# [Entries provided]

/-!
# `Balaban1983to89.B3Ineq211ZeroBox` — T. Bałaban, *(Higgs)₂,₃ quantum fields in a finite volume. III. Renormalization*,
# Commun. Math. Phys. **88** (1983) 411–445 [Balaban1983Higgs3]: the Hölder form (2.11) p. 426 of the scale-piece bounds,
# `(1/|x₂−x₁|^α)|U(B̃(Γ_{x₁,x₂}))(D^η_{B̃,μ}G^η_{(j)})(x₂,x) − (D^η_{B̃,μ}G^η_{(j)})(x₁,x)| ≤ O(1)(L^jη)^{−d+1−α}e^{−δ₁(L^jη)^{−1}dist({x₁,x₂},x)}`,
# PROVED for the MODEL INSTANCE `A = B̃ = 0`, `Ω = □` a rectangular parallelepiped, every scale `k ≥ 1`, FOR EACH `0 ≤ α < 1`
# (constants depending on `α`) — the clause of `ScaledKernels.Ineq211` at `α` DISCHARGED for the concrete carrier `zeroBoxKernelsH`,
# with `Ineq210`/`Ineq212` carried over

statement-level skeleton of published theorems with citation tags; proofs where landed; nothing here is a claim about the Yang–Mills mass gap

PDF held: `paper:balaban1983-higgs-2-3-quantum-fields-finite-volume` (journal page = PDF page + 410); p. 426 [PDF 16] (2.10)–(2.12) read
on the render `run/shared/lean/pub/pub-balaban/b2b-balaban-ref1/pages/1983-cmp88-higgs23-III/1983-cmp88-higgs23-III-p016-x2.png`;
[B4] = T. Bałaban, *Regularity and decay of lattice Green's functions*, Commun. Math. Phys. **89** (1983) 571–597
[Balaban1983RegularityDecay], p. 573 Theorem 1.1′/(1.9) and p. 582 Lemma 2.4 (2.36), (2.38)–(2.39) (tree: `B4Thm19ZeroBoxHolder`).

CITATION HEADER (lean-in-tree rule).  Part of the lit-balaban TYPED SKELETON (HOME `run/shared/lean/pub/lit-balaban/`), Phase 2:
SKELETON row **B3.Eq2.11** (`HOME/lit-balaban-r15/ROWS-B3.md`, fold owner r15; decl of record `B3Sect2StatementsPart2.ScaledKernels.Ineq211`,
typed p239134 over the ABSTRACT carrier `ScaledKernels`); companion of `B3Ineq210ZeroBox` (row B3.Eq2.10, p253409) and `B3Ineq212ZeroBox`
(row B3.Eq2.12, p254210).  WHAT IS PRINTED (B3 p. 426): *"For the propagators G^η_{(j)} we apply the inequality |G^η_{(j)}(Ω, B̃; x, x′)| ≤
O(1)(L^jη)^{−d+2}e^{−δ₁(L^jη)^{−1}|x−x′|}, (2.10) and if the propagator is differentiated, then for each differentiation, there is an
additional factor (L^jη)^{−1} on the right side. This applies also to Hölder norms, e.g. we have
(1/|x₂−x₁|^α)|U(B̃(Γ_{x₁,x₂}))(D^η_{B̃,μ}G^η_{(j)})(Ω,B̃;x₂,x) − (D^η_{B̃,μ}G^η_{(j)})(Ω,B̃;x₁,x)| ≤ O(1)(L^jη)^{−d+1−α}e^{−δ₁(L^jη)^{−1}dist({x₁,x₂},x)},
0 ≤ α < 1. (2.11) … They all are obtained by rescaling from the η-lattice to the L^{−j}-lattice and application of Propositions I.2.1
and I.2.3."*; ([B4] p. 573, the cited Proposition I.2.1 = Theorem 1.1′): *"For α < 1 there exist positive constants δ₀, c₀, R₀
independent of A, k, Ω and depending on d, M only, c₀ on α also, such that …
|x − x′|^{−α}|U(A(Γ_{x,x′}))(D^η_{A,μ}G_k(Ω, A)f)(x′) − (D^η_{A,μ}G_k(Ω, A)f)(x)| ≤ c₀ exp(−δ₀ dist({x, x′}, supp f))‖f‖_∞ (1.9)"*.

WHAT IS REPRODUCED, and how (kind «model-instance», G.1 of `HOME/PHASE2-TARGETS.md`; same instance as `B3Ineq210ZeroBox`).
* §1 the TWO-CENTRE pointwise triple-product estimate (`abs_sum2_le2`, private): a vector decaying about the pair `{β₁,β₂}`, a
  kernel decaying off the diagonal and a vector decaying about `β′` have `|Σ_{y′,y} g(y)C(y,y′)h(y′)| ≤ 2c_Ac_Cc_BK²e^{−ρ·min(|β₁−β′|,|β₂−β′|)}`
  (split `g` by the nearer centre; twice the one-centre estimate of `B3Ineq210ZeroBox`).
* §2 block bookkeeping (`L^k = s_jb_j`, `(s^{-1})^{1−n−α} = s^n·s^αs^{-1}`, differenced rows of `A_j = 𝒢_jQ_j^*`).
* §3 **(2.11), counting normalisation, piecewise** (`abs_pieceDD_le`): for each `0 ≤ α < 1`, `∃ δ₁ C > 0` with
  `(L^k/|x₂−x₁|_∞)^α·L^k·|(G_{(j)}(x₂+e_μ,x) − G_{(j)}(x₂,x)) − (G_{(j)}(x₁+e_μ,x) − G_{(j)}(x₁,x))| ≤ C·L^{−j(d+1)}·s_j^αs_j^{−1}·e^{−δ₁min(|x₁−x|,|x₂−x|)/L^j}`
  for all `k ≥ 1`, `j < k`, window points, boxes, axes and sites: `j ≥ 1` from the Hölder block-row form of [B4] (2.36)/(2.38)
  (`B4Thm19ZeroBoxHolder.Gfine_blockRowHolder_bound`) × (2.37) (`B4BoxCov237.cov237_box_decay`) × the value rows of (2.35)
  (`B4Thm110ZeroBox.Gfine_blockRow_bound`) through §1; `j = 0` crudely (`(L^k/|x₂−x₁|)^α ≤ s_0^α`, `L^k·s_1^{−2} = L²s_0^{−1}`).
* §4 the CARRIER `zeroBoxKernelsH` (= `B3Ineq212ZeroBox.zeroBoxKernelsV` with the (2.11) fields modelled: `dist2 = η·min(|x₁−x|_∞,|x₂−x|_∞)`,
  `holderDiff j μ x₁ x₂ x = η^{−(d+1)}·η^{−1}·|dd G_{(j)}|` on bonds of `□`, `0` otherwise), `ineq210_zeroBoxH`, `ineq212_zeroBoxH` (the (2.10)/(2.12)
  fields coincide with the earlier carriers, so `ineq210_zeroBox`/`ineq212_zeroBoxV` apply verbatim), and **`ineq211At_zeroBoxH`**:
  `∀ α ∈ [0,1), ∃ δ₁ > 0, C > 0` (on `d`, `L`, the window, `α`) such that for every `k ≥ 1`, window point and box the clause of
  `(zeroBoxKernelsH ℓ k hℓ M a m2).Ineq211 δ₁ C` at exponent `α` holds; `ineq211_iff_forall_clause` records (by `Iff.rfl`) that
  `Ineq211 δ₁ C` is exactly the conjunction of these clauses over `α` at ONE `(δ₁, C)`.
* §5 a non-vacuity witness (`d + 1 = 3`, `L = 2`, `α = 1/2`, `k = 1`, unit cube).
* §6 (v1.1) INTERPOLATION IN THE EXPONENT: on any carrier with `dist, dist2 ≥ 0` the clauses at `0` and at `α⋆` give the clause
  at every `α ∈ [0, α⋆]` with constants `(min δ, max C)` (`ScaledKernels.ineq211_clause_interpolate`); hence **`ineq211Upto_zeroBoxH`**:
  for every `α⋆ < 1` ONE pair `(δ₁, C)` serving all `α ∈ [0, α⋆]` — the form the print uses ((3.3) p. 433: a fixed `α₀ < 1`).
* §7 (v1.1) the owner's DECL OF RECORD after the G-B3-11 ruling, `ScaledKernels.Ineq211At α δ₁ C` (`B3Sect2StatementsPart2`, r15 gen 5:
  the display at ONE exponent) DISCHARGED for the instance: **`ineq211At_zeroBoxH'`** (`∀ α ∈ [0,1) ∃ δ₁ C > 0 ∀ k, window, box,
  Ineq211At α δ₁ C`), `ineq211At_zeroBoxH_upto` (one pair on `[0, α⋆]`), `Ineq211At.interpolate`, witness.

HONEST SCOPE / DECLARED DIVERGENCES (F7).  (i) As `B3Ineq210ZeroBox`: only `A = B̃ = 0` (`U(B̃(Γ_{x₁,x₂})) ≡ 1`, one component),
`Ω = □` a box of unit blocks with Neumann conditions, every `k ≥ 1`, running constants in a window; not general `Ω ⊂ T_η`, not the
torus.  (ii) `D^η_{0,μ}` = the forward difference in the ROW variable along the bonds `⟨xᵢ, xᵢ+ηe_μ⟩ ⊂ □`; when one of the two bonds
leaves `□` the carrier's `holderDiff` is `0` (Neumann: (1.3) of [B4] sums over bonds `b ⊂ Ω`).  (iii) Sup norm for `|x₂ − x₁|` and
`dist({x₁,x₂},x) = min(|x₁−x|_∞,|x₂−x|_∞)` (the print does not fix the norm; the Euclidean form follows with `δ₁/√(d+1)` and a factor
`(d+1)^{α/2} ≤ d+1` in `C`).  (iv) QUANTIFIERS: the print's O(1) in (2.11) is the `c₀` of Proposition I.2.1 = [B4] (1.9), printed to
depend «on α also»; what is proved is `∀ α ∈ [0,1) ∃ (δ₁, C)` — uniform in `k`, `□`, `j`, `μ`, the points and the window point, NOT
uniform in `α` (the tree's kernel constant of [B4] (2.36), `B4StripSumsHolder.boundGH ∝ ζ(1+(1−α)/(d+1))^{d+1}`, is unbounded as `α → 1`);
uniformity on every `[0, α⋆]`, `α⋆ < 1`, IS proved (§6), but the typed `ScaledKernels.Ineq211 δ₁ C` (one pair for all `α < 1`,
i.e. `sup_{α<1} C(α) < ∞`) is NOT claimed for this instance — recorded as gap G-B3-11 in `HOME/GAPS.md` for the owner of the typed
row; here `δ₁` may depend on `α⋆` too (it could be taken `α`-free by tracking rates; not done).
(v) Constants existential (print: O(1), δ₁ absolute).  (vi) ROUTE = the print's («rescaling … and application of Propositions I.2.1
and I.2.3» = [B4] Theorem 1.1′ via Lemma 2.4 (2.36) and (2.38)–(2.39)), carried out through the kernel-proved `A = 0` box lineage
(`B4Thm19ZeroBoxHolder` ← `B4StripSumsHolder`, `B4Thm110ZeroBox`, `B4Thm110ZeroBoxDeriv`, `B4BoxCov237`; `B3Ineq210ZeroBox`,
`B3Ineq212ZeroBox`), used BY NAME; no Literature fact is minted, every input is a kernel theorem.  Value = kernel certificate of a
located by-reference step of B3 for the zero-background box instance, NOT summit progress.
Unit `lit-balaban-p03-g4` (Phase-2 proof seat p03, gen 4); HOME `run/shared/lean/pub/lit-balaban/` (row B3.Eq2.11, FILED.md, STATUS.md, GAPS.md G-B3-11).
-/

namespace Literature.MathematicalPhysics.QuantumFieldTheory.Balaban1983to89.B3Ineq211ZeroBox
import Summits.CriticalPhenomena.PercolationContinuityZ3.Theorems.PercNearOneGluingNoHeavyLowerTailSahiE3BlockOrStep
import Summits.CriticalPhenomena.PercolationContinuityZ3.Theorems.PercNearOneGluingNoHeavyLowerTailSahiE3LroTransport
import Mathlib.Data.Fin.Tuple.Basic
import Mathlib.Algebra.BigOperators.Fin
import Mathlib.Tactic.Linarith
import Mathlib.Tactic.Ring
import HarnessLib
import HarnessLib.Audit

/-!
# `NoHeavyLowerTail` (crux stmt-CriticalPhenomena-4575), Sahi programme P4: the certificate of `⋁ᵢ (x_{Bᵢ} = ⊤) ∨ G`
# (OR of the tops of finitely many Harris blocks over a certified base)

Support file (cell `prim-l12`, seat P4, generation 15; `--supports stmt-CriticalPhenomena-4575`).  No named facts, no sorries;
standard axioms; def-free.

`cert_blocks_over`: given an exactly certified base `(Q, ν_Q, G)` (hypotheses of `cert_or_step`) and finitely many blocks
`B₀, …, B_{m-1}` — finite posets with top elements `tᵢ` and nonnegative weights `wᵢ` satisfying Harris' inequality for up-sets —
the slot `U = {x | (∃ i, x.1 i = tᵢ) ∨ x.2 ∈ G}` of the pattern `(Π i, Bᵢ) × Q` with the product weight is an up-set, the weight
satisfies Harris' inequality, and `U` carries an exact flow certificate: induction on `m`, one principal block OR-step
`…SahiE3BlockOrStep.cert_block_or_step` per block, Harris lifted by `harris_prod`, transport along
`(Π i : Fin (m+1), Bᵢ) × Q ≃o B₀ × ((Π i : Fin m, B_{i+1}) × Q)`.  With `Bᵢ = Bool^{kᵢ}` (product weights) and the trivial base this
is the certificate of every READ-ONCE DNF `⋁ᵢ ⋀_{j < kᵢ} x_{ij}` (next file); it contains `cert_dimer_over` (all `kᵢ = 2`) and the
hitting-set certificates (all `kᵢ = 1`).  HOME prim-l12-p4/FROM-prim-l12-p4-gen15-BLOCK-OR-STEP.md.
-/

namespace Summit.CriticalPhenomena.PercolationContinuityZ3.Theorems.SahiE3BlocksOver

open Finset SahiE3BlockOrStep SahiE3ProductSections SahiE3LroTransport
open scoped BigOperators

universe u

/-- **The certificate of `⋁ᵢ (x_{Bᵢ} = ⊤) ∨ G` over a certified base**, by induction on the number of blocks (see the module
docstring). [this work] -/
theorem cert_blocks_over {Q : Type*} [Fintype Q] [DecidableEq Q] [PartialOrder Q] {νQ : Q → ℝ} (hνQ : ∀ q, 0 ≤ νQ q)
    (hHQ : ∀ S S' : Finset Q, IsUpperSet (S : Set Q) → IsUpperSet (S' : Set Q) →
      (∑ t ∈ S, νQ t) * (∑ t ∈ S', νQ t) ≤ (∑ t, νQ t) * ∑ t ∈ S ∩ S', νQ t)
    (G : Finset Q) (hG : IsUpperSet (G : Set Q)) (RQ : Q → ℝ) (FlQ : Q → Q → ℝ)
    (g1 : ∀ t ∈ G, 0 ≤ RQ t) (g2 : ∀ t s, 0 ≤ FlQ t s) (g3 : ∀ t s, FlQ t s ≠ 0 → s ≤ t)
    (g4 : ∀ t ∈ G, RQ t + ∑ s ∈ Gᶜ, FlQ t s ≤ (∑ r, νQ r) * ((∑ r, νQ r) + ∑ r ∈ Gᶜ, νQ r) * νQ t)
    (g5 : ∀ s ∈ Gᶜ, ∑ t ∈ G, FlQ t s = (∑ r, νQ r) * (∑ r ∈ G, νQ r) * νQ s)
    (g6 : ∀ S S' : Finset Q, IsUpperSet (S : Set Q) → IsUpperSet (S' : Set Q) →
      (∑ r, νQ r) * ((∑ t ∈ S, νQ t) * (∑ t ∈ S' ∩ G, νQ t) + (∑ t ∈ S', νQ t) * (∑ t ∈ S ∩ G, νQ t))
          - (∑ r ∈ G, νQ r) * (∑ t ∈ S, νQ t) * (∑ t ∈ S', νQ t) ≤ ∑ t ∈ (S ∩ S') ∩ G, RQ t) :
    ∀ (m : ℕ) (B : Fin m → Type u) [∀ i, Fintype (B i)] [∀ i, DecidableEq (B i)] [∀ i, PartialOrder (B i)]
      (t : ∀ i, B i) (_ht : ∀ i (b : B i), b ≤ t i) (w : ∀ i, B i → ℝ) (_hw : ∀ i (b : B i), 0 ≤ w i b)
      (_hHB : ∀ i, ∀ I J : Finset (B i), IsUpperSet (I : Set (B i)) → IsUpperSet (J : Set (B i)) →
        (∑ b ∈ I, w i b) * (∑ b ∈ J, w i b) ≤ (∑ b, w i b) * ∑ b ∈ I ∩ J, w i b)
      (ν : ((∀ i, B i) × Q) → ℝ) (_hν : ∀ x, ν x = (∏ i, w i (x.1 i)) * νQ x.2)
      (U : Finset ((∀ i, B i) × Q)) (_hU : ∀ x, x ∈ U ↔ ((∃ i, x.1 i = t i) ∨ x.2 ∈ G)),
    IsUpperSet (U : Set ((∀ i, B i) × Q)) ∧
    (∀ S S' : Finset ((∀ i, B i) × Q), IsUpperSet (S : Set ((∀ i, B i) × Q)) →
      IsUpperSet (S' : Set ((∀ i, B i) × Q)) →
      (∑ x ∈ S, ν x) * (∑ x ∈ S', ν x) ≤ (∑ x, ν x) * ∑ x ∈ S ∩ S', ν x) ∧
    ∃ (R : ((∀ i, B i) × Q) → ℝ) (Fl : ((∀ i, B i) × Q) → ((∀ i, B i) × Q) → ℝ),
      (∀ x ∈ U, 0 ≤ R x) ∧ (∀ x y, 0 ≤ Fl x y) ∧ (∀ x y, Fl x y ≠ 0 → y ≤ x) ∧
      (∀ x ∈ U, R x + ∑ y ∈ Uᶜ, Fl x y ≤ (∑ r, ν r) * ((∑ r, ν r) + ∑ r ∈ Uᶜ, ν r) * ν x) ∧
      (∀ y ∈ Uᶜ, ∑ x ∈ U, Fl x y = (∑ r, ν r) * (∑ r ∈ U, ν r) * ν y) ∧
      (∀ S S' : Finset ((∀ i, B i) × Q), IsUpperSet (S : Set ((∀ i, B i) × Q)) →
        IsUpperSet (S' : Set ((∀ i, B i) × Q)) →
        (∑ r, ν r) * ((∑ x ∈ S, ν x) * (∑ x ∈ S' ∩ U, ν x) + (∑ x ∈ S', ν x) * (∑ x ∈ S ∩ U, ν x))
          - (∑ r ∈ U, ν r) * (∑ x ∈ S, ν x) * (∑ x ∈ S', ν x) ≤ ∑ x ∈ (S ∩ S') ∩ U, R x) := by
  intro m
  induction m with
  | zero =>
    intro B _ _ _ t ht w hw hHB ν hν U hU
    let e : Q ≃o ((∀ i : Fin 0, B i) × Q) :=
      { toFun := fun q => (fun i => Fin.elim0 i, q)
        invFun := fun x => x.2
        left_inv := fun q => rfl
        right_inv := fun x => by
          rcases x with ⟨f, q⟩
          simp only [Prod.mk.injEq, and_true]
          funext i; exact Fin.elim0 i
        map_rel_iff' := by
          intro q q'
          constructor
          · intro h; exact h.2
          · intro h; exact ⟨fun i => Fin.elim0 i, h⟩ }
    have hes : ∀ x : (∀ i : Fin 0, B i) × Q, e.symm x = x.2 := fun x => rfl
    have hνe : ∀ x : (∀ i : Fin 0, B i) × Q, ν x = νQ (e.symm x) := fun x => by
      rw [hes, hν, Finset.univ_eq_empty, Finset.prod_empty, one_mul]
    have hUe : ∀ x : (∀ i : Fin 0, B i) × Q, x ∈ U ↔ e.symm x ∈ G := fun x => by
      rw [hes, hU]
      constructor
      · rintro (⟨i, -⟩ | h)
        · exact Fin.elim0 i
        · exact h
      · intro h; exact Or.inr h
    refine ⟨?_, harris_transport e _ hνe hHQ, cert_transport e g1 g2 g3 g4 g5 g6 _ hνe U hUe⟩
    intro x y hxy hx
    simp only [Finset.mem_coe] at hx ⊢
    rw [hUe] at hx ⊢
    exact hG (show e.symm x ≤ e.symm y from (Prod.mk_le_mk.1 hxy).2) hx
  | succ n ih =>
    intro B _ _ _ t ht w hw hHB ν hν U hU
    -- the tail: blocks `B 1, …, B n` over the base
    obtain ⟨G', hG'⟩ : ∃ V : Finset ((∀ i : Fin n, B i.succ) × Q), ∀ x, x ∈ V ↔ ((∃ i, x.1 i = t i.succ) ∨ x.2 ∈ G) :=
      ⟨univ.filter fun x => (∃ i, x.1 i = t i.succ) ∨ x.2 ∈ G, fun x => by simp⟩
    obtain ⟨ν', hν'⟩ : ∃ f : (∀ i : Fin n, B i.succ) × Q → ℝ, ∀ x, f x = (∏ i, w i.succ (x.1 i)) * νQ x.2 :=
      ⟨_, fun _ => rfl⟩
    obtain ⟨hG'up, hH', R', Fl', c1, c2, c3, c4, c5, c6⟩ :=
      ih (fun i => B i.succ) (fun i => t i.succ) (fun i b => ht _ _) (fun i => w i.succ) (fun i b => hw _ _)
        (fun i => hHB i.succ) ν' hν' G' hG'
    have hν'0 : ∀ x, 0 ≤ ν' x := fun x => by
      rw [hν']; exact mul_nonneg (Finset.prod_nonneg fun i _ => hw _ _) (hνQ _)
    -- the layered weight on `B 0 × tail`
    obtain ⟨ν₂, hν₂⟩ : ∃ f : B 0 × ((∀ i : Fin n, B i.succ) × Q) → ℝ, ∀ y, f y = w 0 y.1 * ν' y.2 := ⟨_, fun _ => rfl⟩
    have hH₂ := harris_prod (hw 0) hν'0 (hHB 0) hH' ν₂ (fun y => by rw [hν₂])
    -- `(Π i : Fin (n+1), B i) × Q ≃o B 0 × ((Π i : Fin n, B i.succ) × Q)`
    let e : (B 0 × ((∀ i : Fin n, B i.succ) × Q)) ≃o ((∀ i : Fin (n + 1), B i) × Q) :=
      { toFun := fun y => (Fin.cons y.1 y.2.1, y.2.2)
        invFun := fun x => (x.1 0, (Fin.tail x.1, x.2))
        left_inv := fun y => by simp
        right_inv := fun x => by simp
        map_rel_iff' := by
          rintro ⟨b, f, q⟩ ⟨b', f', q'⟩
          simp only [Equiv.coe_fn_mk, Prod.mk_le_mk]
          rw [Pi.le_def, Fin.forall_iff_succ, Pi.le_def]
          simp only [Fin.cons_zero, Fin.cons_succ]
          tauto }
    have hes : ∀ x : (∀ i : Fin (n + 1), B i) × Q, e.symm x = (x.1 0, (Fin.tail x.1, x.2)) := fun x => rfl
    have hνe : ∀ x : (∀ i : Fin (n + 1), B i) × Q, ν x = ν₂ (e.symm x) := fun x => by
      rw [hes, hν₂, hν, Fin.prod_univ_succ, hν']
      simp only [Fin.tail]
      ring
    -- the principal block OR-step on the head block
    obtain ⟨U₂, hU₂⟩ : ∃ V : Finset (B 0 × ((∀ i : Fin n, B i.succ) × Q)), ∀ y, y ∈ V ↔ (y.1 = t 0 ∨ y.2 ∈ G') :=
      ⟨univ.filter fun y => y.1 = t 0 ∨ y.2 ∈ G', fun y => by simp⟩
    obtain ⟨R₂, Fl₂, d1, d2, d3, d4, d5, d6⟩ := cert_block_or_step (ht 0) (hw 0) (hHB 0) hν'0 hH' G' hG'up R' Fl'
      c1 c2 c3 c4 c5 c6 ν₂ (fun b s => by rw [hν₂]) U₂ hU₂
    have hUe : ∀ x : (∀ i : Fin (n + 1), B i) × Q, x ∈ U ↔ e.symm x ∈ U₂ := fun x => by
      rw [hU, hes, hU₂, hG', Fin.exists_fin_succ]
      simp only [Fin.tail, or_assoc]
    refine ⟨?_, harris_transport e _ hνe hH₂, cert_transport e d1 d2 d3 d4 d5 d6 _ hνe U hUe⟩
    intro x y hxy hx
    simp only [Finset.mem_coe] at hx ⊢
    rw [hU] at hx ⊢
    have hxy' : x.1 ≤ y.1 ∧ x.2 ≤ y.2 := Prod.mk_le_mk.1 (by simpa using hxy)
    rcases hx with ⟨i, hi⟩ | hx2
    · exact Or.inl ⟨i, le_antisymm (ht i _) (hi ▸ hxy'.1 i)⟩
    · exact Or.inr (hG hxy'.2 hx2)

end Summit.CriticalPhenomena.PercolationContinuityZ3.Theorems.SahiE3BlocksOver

# [Problem requirements]
Using the records above, gather all lines where the string "Fintype" is present.

# [Task response]
theorem cert_blocks_over {Q : Type*} [Fintype Q] [DecidableEq Q] [PartialOrder Q] {νQ : Q → ℝ} (hνQ : ∀ q, 0 ≤ νQ q)
    ∀ (m : ℕ) (B : Fin m → Type u) [∀ i, Fintype (B i)] [∀ i, DecidableEq (B i)] [∀ i, PartialOrder (B i)]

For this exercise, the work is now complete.